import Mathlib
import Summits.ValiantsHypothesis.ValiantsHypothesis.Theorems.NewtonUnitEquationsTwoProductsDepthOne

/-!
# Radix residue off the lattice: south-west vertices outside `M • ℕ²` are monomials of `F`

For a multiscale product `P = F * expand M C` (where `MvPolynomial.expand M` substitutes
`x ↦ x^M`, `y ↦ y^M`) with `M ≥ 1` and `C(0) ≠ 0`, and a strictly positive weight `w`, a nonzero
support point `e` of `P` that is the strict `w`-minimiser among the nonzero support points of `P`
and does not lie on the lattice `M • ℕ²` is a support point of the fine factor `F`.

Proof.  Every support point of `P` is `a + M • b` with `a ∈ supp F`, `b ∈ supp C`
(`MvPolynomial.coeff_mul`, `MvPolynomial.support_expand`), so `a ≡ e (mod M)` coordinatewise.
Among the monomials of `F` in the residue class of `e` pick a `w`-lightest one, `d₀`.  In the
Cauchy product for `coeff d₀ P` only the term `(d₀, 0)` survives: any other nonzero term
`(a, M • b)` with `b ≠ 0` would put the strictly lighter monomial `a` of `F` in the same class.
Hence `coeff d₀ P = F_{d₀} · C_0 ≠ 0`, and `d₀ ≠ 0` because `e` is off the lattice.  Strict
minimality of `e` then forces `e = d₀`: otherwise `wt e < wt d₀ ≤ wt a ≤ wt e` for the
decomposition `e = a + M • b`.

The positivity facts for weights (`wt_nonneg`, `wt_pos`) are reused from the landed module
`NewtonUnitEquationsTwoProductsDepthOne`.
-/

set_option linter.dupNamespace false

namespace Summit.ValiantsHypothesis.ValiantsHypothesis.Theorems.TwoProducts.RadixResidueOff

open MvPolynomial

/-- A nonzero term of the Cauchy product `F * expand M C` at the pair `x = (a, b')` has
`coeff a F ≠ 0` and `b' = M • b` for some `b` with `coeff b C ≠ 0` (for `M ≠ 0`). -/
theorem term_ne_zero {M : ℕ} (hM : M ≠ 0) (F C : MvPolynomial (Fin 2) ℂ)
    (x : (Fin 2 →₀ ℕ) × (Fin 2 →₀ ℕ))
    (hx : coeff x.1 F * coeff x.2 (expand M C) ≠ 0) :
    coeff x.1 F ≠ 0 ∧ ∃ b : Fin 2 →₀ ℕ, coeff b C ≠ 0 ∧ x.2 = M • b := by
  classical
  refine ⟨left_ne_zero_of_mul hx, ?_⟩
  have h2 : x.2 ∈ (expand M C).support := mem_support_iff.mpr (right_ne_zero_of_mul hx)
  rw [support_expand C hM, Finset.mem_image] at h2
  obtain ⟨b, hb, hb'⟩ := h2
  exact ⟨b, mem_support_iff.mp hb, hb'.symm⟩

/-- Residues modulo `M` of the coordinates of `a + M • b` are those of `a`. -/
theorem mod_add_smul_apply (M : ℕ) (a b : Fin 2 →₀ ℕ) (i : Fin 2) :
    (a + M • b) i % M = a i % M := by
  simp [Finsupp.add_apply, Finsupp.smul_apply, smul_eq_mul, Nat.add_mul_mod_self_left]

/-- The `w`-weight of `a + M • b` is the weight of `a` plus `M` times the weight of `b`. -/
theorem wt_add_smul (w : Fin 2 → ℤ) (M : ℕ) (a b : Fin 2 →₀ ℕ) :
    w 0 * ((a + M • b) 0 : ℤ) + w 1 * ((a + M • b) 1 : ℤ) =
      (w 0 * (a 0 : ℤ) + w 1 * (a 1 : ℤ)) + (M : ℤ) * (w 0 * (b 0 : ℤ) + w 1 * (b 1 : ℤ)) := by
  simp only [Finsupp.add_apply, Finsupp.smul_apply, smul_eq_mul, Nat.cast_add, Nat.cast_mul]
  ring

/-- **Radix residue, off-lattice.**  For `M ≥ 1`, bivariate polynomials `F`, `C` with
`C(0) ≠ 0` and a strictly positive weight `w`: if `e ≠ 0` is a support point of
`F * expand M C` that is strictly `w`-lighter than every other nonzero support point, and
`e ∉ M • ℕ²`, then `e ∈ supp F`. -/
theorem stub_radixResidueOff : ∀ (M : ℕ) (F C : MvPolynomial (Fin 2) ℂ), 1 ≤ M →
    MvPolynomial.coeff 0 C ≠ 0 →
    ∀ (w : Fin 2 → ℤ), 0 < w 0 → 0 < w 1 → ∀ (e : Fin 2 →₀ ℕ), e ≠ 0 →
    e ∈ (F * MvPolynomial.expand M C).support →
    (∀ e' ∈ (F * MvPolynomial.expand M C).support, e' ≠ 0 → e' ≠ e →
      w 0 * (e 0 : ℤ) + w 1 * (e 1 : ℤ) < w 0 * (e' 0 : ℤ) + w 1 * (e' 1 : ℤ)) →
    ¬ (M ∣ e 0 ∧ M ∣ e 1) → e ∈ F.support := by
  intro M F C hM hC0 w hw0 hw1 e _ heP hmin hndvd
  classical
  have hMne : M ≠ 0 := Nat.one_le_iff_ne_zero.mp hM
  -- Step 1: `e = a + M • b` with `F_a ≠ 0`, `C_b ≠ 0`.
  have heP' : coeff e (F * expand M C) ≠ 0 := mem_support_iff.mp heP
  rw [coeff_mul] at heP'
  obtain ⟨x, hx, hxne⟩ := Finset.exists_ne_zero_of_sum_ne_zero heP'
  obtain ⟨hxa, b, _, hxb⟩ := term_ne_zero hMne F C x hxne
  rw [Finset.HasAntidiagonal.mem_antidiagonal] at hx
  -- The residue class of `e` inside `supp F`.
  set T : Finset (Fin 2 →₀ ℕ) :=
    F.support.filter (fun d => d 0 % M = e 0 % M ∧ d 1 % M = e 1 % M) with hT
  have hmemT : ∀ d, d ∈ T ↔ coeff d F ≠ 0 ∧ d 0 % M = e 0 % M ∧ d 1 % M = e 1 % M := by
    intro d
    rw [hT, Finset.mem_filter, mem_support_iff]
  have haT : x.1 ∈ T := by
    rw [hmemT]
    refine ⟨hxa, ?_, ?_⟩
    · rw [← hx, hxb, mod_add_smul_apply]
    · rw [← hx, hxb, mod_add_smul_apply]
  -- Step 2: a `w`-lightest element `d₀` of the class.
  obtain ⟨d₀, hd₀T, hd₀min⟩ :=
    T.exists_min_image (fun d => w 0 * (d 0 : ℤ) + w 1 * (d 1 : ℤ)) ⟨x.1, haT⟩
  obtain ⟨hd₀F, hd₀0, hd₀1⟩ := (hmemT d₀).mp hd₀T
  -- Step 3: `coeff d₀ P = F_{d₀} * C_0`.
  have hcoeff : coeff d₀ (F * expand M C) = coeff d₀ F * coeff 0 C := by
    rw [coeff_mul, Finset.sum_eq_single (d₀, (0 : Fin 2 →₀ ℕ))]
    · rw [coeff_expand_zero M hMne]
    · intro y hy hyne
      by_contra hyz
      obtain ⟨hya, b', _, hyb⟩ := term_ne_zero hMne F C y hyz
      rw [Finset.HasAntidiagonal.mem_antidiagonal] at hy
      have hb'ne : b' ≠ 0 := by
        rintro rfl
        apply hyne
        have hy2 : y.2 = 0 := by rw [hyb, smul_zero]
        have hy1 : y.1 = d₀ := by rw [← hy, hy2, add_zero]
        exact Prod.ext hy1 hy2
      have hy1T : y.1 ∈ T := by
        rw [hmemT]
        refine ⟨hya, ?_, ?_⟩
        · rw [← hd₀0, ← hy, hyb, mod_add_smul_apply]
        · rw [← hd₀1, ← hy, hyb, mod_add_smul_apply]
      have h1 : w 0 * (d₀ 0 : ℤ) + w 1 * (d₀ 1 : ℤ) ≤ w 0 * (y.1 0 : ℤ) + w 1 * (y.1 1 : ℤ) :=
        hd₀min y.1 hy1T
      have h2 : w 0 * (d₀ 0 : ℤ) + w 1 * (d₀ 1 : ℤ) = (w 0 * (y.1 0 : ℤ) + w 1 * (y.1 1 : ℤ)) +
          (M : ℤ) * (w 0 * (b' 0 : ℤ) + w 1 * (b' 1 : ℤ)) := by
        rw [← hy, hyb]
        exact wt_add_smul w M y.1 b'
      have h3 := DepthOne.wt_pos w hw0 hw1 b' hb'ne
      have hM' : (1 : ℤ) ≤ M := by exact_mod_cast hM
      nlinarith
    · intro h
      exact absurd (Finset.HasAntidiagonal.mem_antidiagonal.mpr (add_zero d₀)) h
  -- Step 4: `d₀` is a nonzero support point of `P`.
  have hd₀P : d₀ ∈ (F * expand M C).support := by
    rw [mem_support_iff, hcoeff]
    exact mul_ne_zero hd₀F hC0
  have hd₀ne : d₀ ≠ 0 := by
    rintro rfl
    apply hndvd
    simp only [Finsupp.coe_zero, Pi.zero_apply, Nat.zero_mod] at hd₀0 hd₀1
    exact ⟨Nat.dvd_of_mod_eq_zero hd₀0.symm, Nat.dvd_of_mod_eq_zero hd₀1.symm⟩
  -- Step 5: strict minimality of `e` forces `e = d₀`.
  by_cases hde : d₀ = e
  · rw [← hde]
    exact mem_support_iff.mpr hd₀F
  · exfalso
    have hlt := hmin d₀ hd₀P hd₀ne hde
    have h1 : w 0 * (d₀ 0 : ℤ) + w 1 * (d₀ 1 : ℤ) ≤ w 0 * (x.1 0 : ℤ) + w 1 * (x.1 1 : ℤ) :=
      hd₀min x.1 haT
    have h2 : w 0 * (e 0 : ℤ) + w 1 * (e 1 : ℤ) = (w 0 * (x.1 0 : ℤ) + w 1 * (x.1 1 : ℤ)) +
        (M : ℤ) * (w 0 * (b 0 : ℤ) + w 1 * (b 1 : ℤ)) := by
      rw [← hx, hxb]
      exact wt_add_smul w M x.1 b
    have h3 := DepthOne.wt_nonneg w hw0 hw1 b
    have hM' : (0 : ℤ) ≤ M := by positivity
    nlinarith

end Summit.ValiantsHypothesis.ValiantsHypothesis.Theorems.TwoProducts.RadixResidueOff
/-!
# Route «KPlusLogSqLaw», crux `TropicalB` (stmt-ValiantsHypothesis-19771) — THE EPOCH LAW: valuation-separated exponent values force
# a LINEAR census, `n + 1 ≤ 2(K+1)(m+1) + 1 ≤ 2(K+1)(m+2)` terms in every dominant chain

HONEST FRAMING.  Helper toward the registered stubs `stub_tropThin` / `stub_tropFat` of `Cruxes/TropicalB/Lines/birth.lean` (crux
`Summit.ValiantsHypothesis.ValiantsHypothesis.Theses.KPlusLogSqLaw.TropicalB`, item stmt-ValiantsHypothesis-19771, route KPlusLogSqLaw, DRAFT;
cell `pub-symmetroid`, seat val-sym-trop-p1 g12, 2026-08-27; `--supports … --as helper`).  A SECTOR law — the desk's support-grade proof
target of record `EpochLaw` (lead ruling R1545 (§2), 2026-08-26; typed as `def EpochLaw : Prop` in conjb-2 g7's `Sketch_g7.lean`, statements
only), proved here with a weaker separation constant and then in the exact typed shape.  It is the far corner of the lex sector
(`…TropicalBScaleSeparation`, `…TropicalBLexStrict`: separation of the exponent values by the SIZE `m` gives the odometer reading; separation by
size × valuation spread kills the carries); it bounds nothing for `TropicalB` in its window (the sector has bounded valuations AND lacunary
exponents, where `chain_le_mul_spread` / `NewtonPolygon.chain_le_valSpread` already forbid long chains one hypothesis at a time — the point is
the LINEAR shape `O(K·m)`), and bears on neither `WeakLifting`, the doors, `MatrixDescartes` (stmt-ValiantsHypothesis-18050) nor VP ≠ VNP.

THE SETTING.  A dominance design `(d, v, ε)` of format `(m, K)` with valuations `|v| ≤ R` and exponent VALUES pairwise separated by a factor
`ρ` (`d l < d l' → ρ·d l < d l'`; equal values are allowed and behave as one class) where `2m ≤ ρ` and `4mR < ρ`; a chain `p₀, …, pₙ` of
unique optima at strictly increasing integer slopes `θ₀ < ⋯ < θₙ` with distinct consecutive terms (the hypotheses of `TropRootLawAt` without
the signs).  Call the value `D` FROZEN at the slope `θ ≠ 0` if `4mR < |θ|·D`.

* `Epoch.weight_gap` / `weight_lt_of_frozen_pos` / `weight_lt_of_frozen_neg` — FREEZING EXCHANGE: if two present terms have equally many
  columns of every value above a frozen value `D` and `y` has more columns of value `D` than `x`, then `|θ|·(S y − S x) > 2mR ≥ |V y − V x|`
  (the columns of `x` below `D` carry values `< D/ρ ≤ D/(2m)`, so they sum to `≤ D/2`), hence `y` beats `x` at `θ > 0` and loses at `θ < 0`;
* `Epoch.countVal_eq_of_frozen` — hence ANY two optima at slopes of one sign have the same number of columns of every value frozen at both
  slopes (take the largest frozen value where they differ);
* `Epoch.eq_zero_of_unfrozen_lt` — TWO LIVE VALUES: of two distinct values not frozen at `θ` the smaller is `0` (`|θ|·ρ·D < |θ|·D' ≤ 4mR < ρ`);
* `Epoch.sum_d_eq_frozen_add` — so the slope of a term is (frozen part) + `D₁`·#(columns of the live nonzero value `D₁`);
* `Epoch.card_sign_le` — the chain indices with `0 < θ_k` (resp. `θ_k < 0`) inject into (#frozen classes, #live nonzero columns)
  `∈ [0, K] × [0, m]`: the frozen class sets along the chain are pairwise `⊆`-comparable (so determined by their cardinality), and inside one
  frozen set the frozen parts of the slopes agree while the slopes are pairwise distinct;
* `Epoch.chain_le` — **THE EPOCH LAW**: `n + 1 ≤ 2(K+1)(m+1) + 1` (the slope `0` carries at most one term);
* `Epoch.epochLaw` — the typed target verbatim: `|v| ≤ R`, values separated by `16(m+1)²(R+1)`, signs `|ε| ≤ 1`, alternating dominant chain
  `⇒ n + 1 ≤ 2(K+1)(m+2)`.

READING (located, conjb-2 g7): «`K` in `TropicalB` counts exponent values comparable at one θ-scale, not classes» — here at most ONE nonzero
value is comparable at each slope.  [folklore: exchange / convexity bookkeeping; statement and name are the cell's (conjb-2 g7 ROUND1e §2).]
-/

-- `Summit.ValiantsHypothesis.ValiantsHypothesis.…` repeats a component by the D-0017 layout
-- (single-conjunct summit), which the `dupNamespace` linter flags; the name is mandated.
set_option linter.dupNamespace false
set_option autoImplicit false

What you should do » Can you repeat, word for word, every line above from the one containing "theorem mod_add_smul_apply (M" down to the one containing "theorem wt_add_smul (w", including both?

Response to this exercise »
theorem mod_add_smul_apply (M : ℕ) (a b : Fin 2 →₀ ℕ) (i : Fin 2) :
    (a + M • b) i % M = a i % M := by
  simp [Finsupp.add_apply, Finsupp.smul_apply, smul_eq_mul, Nat.add_mul_mod_self_left]

/-- The `w`-weight of `a + M • b` is the weight of `a` plus `M` times the weight of `b`. -/
theorem wt_add_smul (w : Fin 2 → ℤ) (M : ℕ) (a b : Fin 2 →₀ ℕ) :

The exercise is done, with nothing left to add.